How do I know if I need to make estimated tax payments?
Generally, individuals can expect to make estimated tax payments if you are planning to owe $1,000 or more when your tax return is filed at the end of the year. If you have self-employed income, retirement income or investment income where there is no withholding, you will likely have an estimated payment requirement as well.
Wondering if you can skip estimated payments this year?
If you meet ALL THREE of the following requirements, you are NOT required to make estimated payments and can settle up next April instead.
- You had no tax liability from the prior tax year (Line 24 of your tax return is $0 or less than $1,000, or you or your spouses withholding will be at least as much as line 24 on last year’s taxes or didn’t have any taxes due)
- You were a US citizen or resident for the entire year
- Your prior tax year covered a 12-month period
UNDERSTAND: YOU MAY STILL OWE TAXES. You just won’t need to make estimated tax payments.
Okay so huge surprise for many business owners- your business made a bunch of money last year- in April you come to find yourself with a BIG tax bill for last year- PLUS your first estimated tax payment for the current calendar year is due! WHAT!? How can they do that!? Yep. This is a thing that catches so many taxpayers by surprise.
One way to prevent cash flow shock is to talk to your tax preparer about tax planning! Know what to expect ahead of time and be prepared. We offer tax planning sessions to our clients to stay ahead of crippling unexpected tax bills. With tax planning, you can preview what to have set aside for each deadline and breeze through all of the tax deadlines.
When are the estimated tax payment deadlines for 2023?
Quarter 1 (Jan. 1 – Mar 31) – Due on or before April 15th
Quarter 2 (April 1 – May 31) – Due on or before June 15th
Quarter 3 (June 1 – Aug. 31) – Due on or before September 15th
Quarter 4 (Sept. 1 – Dec. 31) – Due on or before January 16th, 2024
Where & How do I make my Estimated Tax Payments?
First things first, look at last year’s tax return to determine who is the primary taxpayer on your return (the first person listed on the tax return).
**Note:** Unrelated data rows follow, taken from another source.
/-- **Two-sector rows for a pair of thermal torus limits, sector mapping required only eventually.** As
`InfVolFermionState.re_expect_twoSector_eeb_nonneg_of_canonical_limits`, but the hypotheses that the torus
embedding of `Ã` carries `P_L` into `P'_L` (and its adjoint `P'_L` into `P_L`) are required only for
`L = Ls j` with `j` large. [cite: FawziFawziScalet2024, Thm. 3.1] [cite: BratteliRobinsonII1997, §5.4.2] -/
theorem InfVolFermionState.re_expect_twoSector_eeb_nonneg_of_canonical_limits_eventually
    (P P' : ∀ L : ℕ, Finset (Orb (FermionTorus 2 L)) → Prop)
    [hdP : ∀ L, DecidablePred (P L)] [hdP' : ∀ L, DecidablePred (P' L)]
    (hP : ∀ L s s', ¬ P L s → P L s' → hubbardTorusTT' L t t' U s s' = 0)
    (hP' : ∀ L s s', ¬ P' L s → P' L s' → hubbardTorusTT' L t t' U s s' = 0)
    (hUP : ∀ (L : ℕ) [NeZero L] (v : TorusSite 2 L) s s', ¬ P L s → P L s' → (fockTranslate v).val s s' = 0)
    (hUP' : ∀ (L : ℕ) [NeZero L] (v : TorusSite 2 L) s s', ¬ P' L s → P' L s' → (fockTranslate v).val s s' = 0)
    {m m' : ℕ → ℕ} {p : ∀ L, Fin (m L) → ℝ} {ψ : ∀ L, Fin (m L) → Fock (Orb (FermionTorus 2 L))}
    {p' : ∀ L, Fin (m' L) → ℝ} {ψ' : ∀ L, Fin (m' L) → Fock (Orb (FermionTorus 2 L))}
    (e : ∀ L, Fin (m L) ≃ Subtype (P L)) (e' : ∀ L, Fin (m' L) ≃ Subtype (P' L))
    (hp : ∀ L i, p L i = canonicalWeight β (sectorEigenvalue (P L) (hubbardTorusTT' L t t' U)
      (hubbardTorusTT'_isHermitian L t t' U)) (e L i))
    (hψ : ∀ L i, ψ L i = sectorEigenvector (P L) (hubbardTorusTT' L t t' U)
      (hubbardTorusTT'_isHermitian L t t' U) (e L i))
    (hp' : ∀ L i, p' L i = canonicalWeight β (sectorEigenvalue (P' L) (hubbardTorusTT' L t t' U)
      (hubbardTorusTT'_isHermitian L t t' U)) (e' L i))
    (hψ' : ∀ L i, ψ' L i = sectorEigenvector (P' L) (hubbardTorusTT' L t t' U)
      (hubbardTorusTT'_isHermitian L t t' U) (e' L i))
    {Ls : ℕ → ℕ} (hLs : Tendsto Ls atTop atTop) {ω ω' : InfVolFermionState 2}
    (hω : ω.IsTorusLimitOfMixture m p ψ Ls) (hω' : ω'.IsTorusLimitOfMixture m' p' ψ' Ls)
    {r : ℝ} (hr : Tendsto (fun j =>
      (∑ d, Real.exp (-(β * sectorEigenvalue (P' (Ls j)) (hubbardTorusTT' (Ls j) t t' U)
          (hubbardTorusTT'_isHermitian (Ls j) t t' U) d))) /
        ∑ c, Real.exp (-(β * sectorEigenvalue (P (Ls j)) (hubbardTorusTT' (Ls j) t t' U)
          (hubbardTorusTT'_isHermitian (Ls j) t t' U) c))) atTop (𝓝 r))
    {Λ : Finset (Site 2)} (A : FermionOp Λ)
    (hB : ∀ᶠ j in atTop, ∀ (hL : NeZero (Ls j)) (h₁ : Set.InjOn (Torus.proj (d := 2) (Ls j)) ↑(thicken Λ 1)) s s',
      ¬ P' (Ls j) s → P (Ls j) s' →
        fermionEmbed (@PolySite.toTorusEmb 2 (Ls j) hL _ h₁)
          (fermionEmbed (PolySite.incl (subset_thicken Λ 1)) A) s s' = 0)
    (hB' : ∀ᶠ j in atTop, ∀ (hL : NeZero (Ls j)) (h₁ : Set.InjOn (Torus.proj (d := 2) (Ls j)) ↑(thicken Λ 1)) s s',
      ¬ P (Ls j) s → P' (Ls j) s' →
        (fermionEmbed (@PolySite.toTorusEmb 2 (Ls j) hL _ h₁)
          (fermionEmbed (PolySite.incl (subset_thicken Λ 1)) A))ᴴ s s' = 0)
    {s q : ℝ} (hq : Real.exp (s - 1) ≤ q) :
    0 ≤ β * (ω.expect (thicken Λ 1)
          ((fermionEmbed (PolySite.incl (subset_thicken Λ 1)) A)ᴴ *
            ((hubbardTTPrimeFermionInteraction t t' U).localHamiltonian (thicken Λ 1) *
                fermionEmbed (PolySite.incl (subset_thicken Λ 1)) A -
              fermionEmbed (PolySite.incl (subset_thicken Λ 1)) A *
                (hubbardTTPrimeFermionInteraction t t' U).localHamiltonian (thicken Λ 1)))).re -
        s * (ω.expect (thicken Λ 1)
          ((fermionEmbed (PolySite.incl (subset_thicken Λ 1)) A)ᴴ *
            fermionEmbed (PolySite.incl (subset_thicken Λ 1)) A)).re +
        q * r * (ω'.expect (thicken Λ 1)
          (fermionEmbed (PolySite.incl (subset_thicken Λ 1)) A *
            (fermionEmbed (PolySite.incl (subset_thicken Λ 1)) A)ᴴ)).re := by
  set At := fermionEmbed (PolySite.incl (subset_thicken Λ 1)) A with hAt
  set X₁ : FermionOp (thicken Λ 1) := Atᴴ *
      ((hubbardTTPrimeFermionInteraction t t' U).localHamiltonian (thicken Λ 1) * At -
        At * (hubbardTTPrimeFermionInteraction t t' U).localHamiltonian (thicken Λ 1)) with hX₁
  set X₂ : FermionOp (thicken Λ 1) := Atᴴ * At with hX₂
  set X₃ : FermionOp (thicken Λ 1) := At * Atᴴ with hX₃
  have h₁ := (Complex.continuous_re.tendsto _).comp (hω (thicken Λ 1) X₁)
  have h₂ := (Complex.continuous_re.tendsto _).comp (hω (thicken Λ 1) X₂)
  have h₃ := (Complex.continuous_re.tendsto _).comp (hω' (thicken Λ 1) X₃)
  have hlim : Tendsto (fun j =>
      β * (∑ i, (p (Ls j) i : ℂ) * torusAvgExpect (Ls j) (thicken Λ 1) X₁ (ψ (Ls j) i)).re -
        s * (∑ i, (p (Ls j) i : ℂ) * torusAvgExpect (Ls j) (thicken Λ 1) X₂ (ψ (Ls j) i)).re +
        q * ((∑ d, Real.exp (-(β * sectorEigenvalue (P' (Ls j)) (hubbardTorusTT' (Ls j) t t' U)
              (hubbardTorusTT'_isHermitian (Ls j) t t' U) d))) /
            ∑ c, Real.exp (-(β * sectorEigenvalue (P (Ls j)) (hubbardTorusTT' (Ls j) t t' U)
              (hubbardTorusTT'_isHermitian (Ls j) t t' U) c))) *
          (∑ i, (p' (Ls j) i : ℂ) * torusAvgExpect (Ls j) (thicken Λ 1) X₃ (ψ' (Ls j) i)).re)
      atTop (𝓝 (β * (ω.expect (thicken Λ 1) X₁).re - s * (ω.expect (thicken Λ 1) X₂).re +
        q * r * (ω'.expect (thicken Λ 1) X₃).re)) := by
    have h₃' := (hr.const_mul q).mul h₃
    simp only [Function.comp_def] at h₁ h₂ h₃ h₃'
    exact ((h₁.const_mul β).sub (h₂.const_mul s)).add h₃'
  refine ge_of_tendsto hlim ?_
  filter_upwards [eventually_injOn_proj_of_tendsto (thicken (thicken Λ 1) 1) hLs, hLs.eventually_ge_atTop 1,
    hB, hB'] with j hInj hj hBj hB'j
  haveI : NeZero (Ls j) := ⟨by omega⟩
  have h₁' : Set.InjOn (Torus.proj (d := 2) (Ls j)) ↑(thicken Λ 1) :=
    hInj.mono (by exact_mod_cast subset_thicken (thicken Λ 1) 1)
  rw [sum_reindex_torusAvg' (e (Ls j)) _ _ (hp (Ls j)) (hψ (Ls j)) X₁,
    sum_reindex_torusAvg' (e (Ls j)) _ _ (hp (Ls j)) (hψ (Ls j)) X₂,
    sum_reindex_torusAvg' (e' (Ls j)) _ _ (hp' (Ls j)) (hψ' (Ls j)) X₃]
  exact twoSector_eeb_torusAvgExpectAt_nonneg (Ls j) t t' U β (P (Ls j)) (P' (Ls j)) (hP (Ls j))
    (hP' (Ls j)) (hUP (Ls j)) (hUP' (Ls j)) h₁' hInj A (hBj inferInstance h₁') (hB'j inferInstance h₁') hq
import Literature.MathematicalPhysics.QuantumFieldTheory.Balaban1983to89.B6HolderLegPairTermsV1
import Literature.MathematicalPhysics.QuantumFieldTheory.Balaban1983to89.B6HolderPairInputsV1
import Literature.MathematicalPhysics.QuantumFieldTheory.Balaban1983to89.B6HolderPairGeometryV1
import Literature.MathematicalPhysics.QuantumFieldTheory.Balaban1983to89.B6Prop26HolderGradKLevelV1

/-!
# `Balaban1983to89.B6Ineq2137GradKLevelV1` — T. Bałaban, *Propagators and renormalization transformations for lattice gauge theories. II*,
# Commun. Math. Phys. **96** (1984) 223–250 [Balaban1984PropagatorsII], Prop. 2.6 p. 247, THE HÖLDER ENTRY **(2.137)₁ `‖ζ∇GJ‖_α` AT k LEVELS FOR
# THE GENUINE `G = Δ_a⁻¹` ON THE V1 TORUS, HYPOTHESIS-FREE**: for every admissible pair of fine bonds `x, x′` (same direction,
# `|x − x′|_∞ ≤ L^{j(y(x))}`, `|x − x′|_∞ ≤ L^{j(y(x′))}`) and every `J` supported in the block `y′`,
# `|(∇_νGJ)(x) − (∇_νGJ)(x′)| ≤ O(1)·t^α·(L^{j(y(x))}η)·e^{−δ₃d_T(y(x),y′)}|J|`, `t = |x − x′|_∞/L^{j(y(x))}` — the first legs of the walk (2.141) now
# PROVED for every cube (this seat's `…B6HolderLegPairTermsV1`, `…B6HolderPairInputsV1`, `…B6HolderPairGeometryV1`) and fed to
# `…B6Prop26HolderGradKLevelV1.prop26_2137_grad_kLevel_of_legs`; print's cut-off form `(‖ζ‖_α + |ζ|)` follows

statement-level skeleton of published theorems with citation tags; proofs where landed; nothing here is a claim about the Yang–Mills mass gap

PDF held: `paper:balaban1984-cmp96-propagators-rt-ii` (journal page = PDF page + 222), p. 247 [PDF 25] re-read this generation on the ×2 render
`b2b-balaban-ref1/pages/1984-cmp96-propagators-rt-II/1984-cmp96-propagators-rt-II-p025-x2.png`: *"Proposition 2.6. There exists a positive constant δ₃
depending on d and L only, such that … ‖ζ∇GJ‖_α, ‖ζG∇*J‖_α ≤ O(1)(Lʲη)^{1−α}(‖ζ‖^ξ_α + |ζ|)e^{−δ₃d(y,y′)}|J|, ξ = L^{−j} (2.137) for 0 ≤ α < 1,
ζ ∈ C₀^∞(Δ̃(y)) (the cube Δ̃(y) for y ∈ Λ_j is a sum of 2^d unit cubes on the L^{−j}-scale, having y as a corner), supp J ⊂ Δ(y′), with the
constant O(1) depending on d, L and α (O(1) → ∞ if α → 1)"*; *"The operator G can be represented as G = … = Σ_ω h_{□₀}G_{□₀}h_{□₀}K_{□₁,□₂}⋯ (2.141)
and the series above is convergent in the norms appearing in the inequalities (2.136)–(2.140)."*; [4] = *… I*, CMP **95** (1984) (1.109) p. 35
(the Hölder quotient `|x − x′|^{−α}|A_μ(x) − A_μ(x′)|` over pairs `|x − x′| ≤ 1` at the scale `ξ`).

CITATION HEADER (lean-in-tree rule) — WHAT IS REPRODUCED.  Phase-2 file of the `lit-balaban` typed skeleton (HOME `run/shared/lean/pub/lit-balaban/`),
seat **p22 gen 28** (free target under protocol G.5-34(d), TAKING line HOME/STATUS.md 2026-08-23T22:15Z, cc the B6 fold owner r03 and p38); SKELETON
row **B6.Prop2.6** (cells only; head unchanged, owner r03).  THE READING (as declared in `…B6Prop26HolderGradKLevelV1`): the Hölder quotient (1.109) at
ONE pair `(x, x′)` of fine bonds of the same direction is the value at `x` of the pair-difference operator `P_{x,x′}` applied to `∇_νGJ`; the output
is localised at the block `y(x)` of the first point and the pair is ADMISSIBLE when `|x − x′|_∞ ≤ L^{j(y(x))}` and `|x − x′|_∞ ≤ L^{j(y(x′))}` (print:
`x, x′ ∈ Δ̃(y)`, the quotient at the scale `ξ = L^{−j}`), `t := |x − x′|_∞/L^{j(y(x))} ≤ 1`; UNITS: print's `(Lʲη)^{1−α}|x − x′|^α = (Lʲη)·t^α`, and
`Lʲη = (geomT D).len y·|c′|⁻¹` is the tree's covariant slot-2 prefactor.  Contents:
* §1 `hasMajorant_pairLeg_of_inactive` — on a cube where `h_□ = 0` at `x, x + e_ν, x′, x′ + e_ν` the pair entry of the first leg
  `P_{x,x′}∇_ν(h_□G_□h_□)` vanishes;
* §2 **`holderLegs_kLevel`** — THE HÖLDER FIRST LEGS OF (2.141) FOR EVERY CUBE, HYPOTHESIS-FREE: there are `ρ_H > 0` and, for every `0 ≤ α < 1`,
  `C_H ≥ 0` (on `d, L, α` and the weight band) with `HasMajorant (P_{x,x′}·∇_ν·(h_□G_□h_□)) (1_{□̃}(y)·C_H·t^α·(L^{j(y)}|c′|⁻¹)·e^{−ρ_H d_T})` for
  every admissible pair — on an active cube the pair lies in the window of `T_□` and `|x − x′|_∞ ≤ L^{j₀+1}`, the geometry
  `…B6HolderPairGeometryV1.pair_levels/pair_distT_le/pair_placement` discharges the level comparability, the block distance `d_T(y(x), y(x′)) ≤ (d+1)(L+1)`
  and the placement of `…B6HolderPairInputsV1.pairInputs_cube` (the pair inputs) and `…B6HolderLegPairTermsV1.holderLeg_pair_of_inputs` (the four-term
  product rule), and the displacement size `(d+1)|x − x′|_∞/(8S/5) ≤ (d+1)t^α` is absorbed;
* §3 **`ineq2137_grad_kLevel`** — (2.137)₁ AT k LEVELS FOR THE GENUINE `G`, NO DISPLAYED INPUT: `∃σ₁ > 0 ∀ 0 < σ ≤ σ₁ ∀ 0 < β ≤ 1 ∀ 0 ≤ α < 1 ∃ A ≥ 0,
  M₂ > 0` such that on every V1 torus (`k ≥ 2`, `M_h = Lᵃ ≥ 8`, `M₂ ≤ L·M_h`, `R ≥ 2L²`, `P′ ≥ 5`, `L ≥ 5` odd, cubes placed, `c′ ≠ 0`, weights in
  the band) and every admissible pair: `HasMajorant (P_{x,x′}·∇_ν·onFun G) (A·t^α·(L^{j(y)}|c′|⁻¹)·e^{−δ₃d_T})` and, for `J` supported in the block
  `y′` with `|J| ≤ B`, `|(∇_νGJ)(x) − (∇_νGJ)(x′)| ≤ A·t^α·(L^{j(y(x))}|c′|⁻¹)·e^{−δ₃d_T(y(x),y′)}·B`, `δ₃ = delta3 β (2σ)`;
* §4 **`ineq2137_grad_kLevel_cutoff`** — PRINT'S CUT-OFF FORM: for every `ζ` with `|ζ(x′)| ≤ Z₀`, `|ζ(x) − ζ(x′)| ≤ Z_d`:
  `|ζ(x)(∇_νGJ)(x) − ζ(x′)(∇_νGJ)(x′)| ≤ A·(Z₀t^α + Z_d)·(L^{j(y(x))}|c′|⁻¹)·e^{−δ₃d_T}·B` (`Z_d = ‖ζ‖_α t^α` gives print's `(‖ζ‖_α + |ζ|)`).
IMPORTS BY NAME, restating nothing; THEOREMS ONLY (no `def`, no `def … : Prop`, no new hypothesis); standard axioms.

HONEST SCOPE / DIVERGENCES.  (1) One pair at a time, output at `y(x)`; admissibility is the symmetric pair condition above (print's `x, x′ ∈ Δ̃(y)`):
the one-sided condition `|x − x′|_∞ ≤ L^{j(y(x))}` alone does not localise `x′` near `y(x)` when `y(x′)` is a smaller block, and the bound with
`e^{−δ₃d_T(y(x),y′)}` is then not the printed statement.  (2) The second member `‖ζG∇*J‖_α` of (2.137) (a two-sided walk; p38's lane) and
(2.138)–(2.139) are NOT treated here.  (3) Setting of the imported k-level files: V1 torus, `k ≥ 2`, `M_h = Lᵃ ≥ 8`, one threshold `M₂ ≤ L·M_h`,
`R ≥ 2L²`, `P′ ≥ 5`, odd `L ≥ 5`, top cubes placed, weights in the band (2.16); constants on `d, L, b₀, b₁, σ, β, α`, not optimised — print: *"O(1)
depending on d, L and α"*.  Integer torus, lattice units; nothing on d = 4 specifically or the continuum; NOT summit progress.  Unit `lit-balaban-p22`
(gen 28), 2026-08-24.
-/

open scoped BigOperators
open Finset

namespace Literature.MathematicalPhysics.QuantumFieldTheory.Balaban1983to89.B6Ineq2137GradKLevelV1

open LatticeFieldCalculus
open B4Reflection242 (boxDom)
open B6MultiLevelBoxOperator (N0 bigSide one_le_bigSide)
open B6MultiLevelTorusOperator (TDomains)
open B6Cover236MultiLevelBlocks (cubes)
open B6Geom246MultiLevelTorus (geomT)
open B8Ineq192MultiLevelTorus (geomT_len)
open B6RandomWalk (HasMajorant hasMajorant_mono delta3 BlockSupp)
open B6Prop26Gluing (mulOp mulOp_apply ind ind_nonneg)
open B6Ineq2133TwoScaleV1 (onFun)
open B6GlobalChartV1 (PV domT blkV1)
open B6SectAOperatorsV1 (BondIdx)
open B6SectAVectorModelV1 (GE)
open B6Prop26KLevelSkeletonV1 (hB ST mem_ST pref pref_nonneg blkV1_mem_QT_of_hB_ne_zero)
open B6Prop26KLevelSkeletonV2 (SbigT ST_subset_SbigT)
open B6InMajorantTransplant (InMajorant)
open B6CubeWindowV1 (Placed Gl GlobalBand band_le one_le_of_eight_le four_le_of_five_le j0 j0_le_level one_le_bigSide_real)
open B6Prop26KLevelAssemblyV1 (distT_nonneg)
open B6Partition118KLevelFineSizes (C1F C1F_nonneg)
open B6Eq292MemberTorusV1 (EC)
open B6GradLegKLevelV1 (DV DV_apply blkV1_mem_ST_of_hB_shift_ne_zero)
open B6HolderPairMemberV1 (pairOp pairOp_mul_apply hasMajorant_pairOp_mul pairDiff_le_of_hasMajorant)
open B6HolderLegPairTermsV1 (holderLeg_pair_of_inputs)
open B6HolderPairInputsV1 (pairInputs_cube level_le_j0_succ_of_mem_ST)
open B6HolderPairGeometryV1 (pair_levels pair_distT_le pair_placement)
open B6Prop26HolderGradKLevelV1 (prop26_2137_grad_kLevel_of_legs prop26_2137_grad_kLevel_cutoff_of_legs)

noncomputable section

variable {d ℓ : ℕ} {hd : 1 ≤ d + 1} {hL : Odd (ℓ + 1) ∧ 1 < ℓ + 1} {m K : ℕ} {Mh k R : ℕ} {P' : Fin (d + 1) → ℕ}

/-! ## §1  An inactive cube: the pair entry of the first leg vanishes -/

section Inactive
/-! ### Segment versus line on `Re w = −1`: the Gaussian tail `|v| > 𝓛²⁰` -/

/-- **"Replacing the segment `u = −1, |v| ≤ 𝓛²⁰` by `u = −1`"** costs at most
`(T³+1)T²e^{1/(4𝓛³⁰)}e^{−𝓛⁴⁰/(8𝓛³⁰)}√(8π𝓛³⁰)`: outside the segment the integrand is bounded by its
Gaussian majorant with `v² ≥ 𝓛⁴⁰`. [cite: Zhang2022LandauSiegel, §6 p.32, tex L1773] -/
theorem norm_vseg_sub_vline_le (x : Chr D) {s : ℂ} (hσ : s.re < 2) (hΛ : 0 < ell D ^ 30)
    (hV : 0 ≤ ell D ^ 20) :
    ‖vseg (integrand64 x s) (-1) (ell D ^ 20) - vline (integrand64 x s) (-1)‖
      ≤ (bigT D ^ 3 + 1) * bigT D ^ 2 * Real.exp (1 / (4 * ell D ^ 30)) *
          Real.exp (-(ell D ^ 20) ^ 2 / (8 * ell D ^ 30)) * Real.sqrt (π / (1 / (8 * ell D ^ 30))) := by
  set Λ : ℝ := ell D ^ 30 with hΛdef
  set V : ℝ := ell D ^ 20 with hVdef
  set f : ℝ → ℂ := fun v => integrand64 x s ((((-1 : ℝ) : ℂ) + (v : ℂ) * I)) with hf
  set A : ℝ := (bigT D ^ 3 + 1) * bigT D ^ 2 with hA
  have hT : 0 < bigT D := Real.exp_pos _
  have hA0 : 0 ≤ A := by positivity
  have hfi : Integrable f := integrable_integrand64_line x hσ hΛ
  set sI : Set ℝ := Set.Ioc (-V) V with hsI
  have hms : MeasurableSet sI := measurableSet_Ioc
  -- vseg and vline in terms of `f`
  have hseg : vseg (integrand64 x s) (-1) V = (1 / (2 * π) : ℂ) * ∫ v in sI, f v := by
    rw [vseg, intervalIntegral.integral_of_le (by linarith)]
  have hline : vline (integrand64 x s) (-1) = (1 / (2 * π) : ℂ) * ((∫ v in sI, f v) + ∫ v in sIᶜ, f v) := by
    rw [vline, integral_add_compl hms hfi]
  rw [hseg, hline, mul_add, sub_add_cancel_left, norm_neg, norm_mul]
  have h2π : ‖(1 / (2 * π) : ℂ)‖ ≤ 1 := by
    rw [show (1 / (2 * π) : ℂ) = ((1 / (2 * π) : ℝ) : ℂ) by push_cast; ring, Complex.norm_real,
      Real.norm_eq_abs, abs_of_pos (by positivity)]
    rw [div_le_one (by positivity)]; linarith [Real.pi_gt_three]
  -- the Gaussian majorant outside the segment
  set b : ℝ := 1 / (8 * Λ) with hb
  have hb0 : 0 < b := by positivity
  set g : ℝ → ℝ := fun v => A * Real.exp (1 / (4 * Λ)) * Real.exp (-V ^ 2 / (8 * Λ)) *
    Real.exp (-b * v ^ 2) with hg
  have hgi : Integrable g := (integrable_exp_neg_mul_sq hb0).const_mul _
  have hg0 : ∀ v, 0 ≤ g v := fun v => by rw [hg]; positivity
  have hbound : ∀ v ∈ sIᶜ, ‖f v‖ ≤ g v := by
    intro v hv
    rw [hsI, Set.mem_compl_iff, Set.mem_Ioc, not_and_or, not_lt, not_le] at hv
    have hv2 : V ^ 2 ≤ v ^ 2 := by
      rcases hv with h | h <;> nlinarith
    have h := norm_integrand64_le x hσ v
    rw [← hΛdef] at h
    have h8 : (0 : ℝ) < 8 * Λ := by positivity
    have key : (1 - v ^ 2) / (4 * Λ) ≤ 1 / (4 * Λ) + -V ^ 2 / (8 * Λ) + -b * v ^ 2 := by
      have e1 : (1 - v ^ 2) / (4 * Λ) = (2 - 2 * v ^ 2) / (8 * Λ) := by
        field_simp; ring
      have e2 : 1 / (4 * Λ) + -V ^ 2 / (8 * Λ) + -b * v ^ 2 = (2 - V ^ 2 - v ^ 2) / (8 * Λ) := by
        rw [hb]; field_simp; ring
      rw [e1, e2]
      exact div_le_div_of_nonneg_right (by nlinarith) h8.le
    have hexp : Real.exp ((1 - v ^ 2) / (4 * Λ)) ≤
        Real.exp (1 / (4 * Λ)) * Real.exp (-V ^ 2 / (8 * Λ)) * Real.exp (-b * v ^ 2) := by
      rw [← Real.exp_add, ← Real.exp_add]
      exact Real.exp_le_exp.mpr key
    calc ‖f v‖ ≤ A * Real.exp ((1 - v ^ 2) / (4 * Λ)) := by rw [hf, hA]; exact h
      _ ≤ A * (Real.exp (1 / (4 * Λ)) * Real.exp (-V ^ 2 / (8 * Λ)) * Real.exp (-b * v ^ 2)) :=
          mul_le_mul_of_nonneg_left hexp hA0
      _ = g v := by rw [hg]; ring
  calc ‖(1 / (2 * π) : ℂ)‖ * ‖∫ v in sIᶜ, f v‖ ≤ 1 * ‖∫ v in sIᶜ, f v‖ :=
        mul_le_mul_of_nonneg_right h2π (norm_nonneg _)
    _ = ‖∫ v in sIᶜ, f v‖ := one_mul _
    _ ≤ ∫ v in sIᶜ, ‖f v‖ := norm_integral_le_integral_norm _
    _ ≤ ∫ v in sIᶜ, g v :=
        setIntegral_mono_on hfi.norm.integrableOn hgi.integrableOn hms.compl hbound
    _ ≤ ∫ v, g v := setIntegral_le_integral hgi (Filter.Eventually.of_forall hg0)
    _ = A * Real.exp (1 / (4 * Λ)) * Real.exp (-V ^ 2 / (8 * Λ)) * Real.sqrt (π / b) := by
        rw [hg, integral_const_mul, integral_gaussian]


end Literature.NumberTheory.LFunctions.Zhang2022.Section6Statements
The IRS can’t handle when estimated tax payments are made under the SSN of the person listed as “Spouse”. Trust us, it’s a thing. Be sure to make all of your estimated tax payments under the primary taxpayer’s SSN, even if it’s due to the “spouse’s” income that estimated payments are required.
You have a couple options for making your estimated tax payments.
- Mail in a check with voucher 1040-ES. If Wasatch Accounting has filed your return, these will be located in the “2023 Estimated Payment Vouchers” package in the portal.
- Make your payment online at: https://www.irs.gov/payments (recommended & preferred method)
- NOTE: you can schedule your estimated payments any time to be automatically withdrawn from your bank account at each due date so you don’t have to remember to login and pay (you just have to make sure you have the funds ready). Do this for the whole year!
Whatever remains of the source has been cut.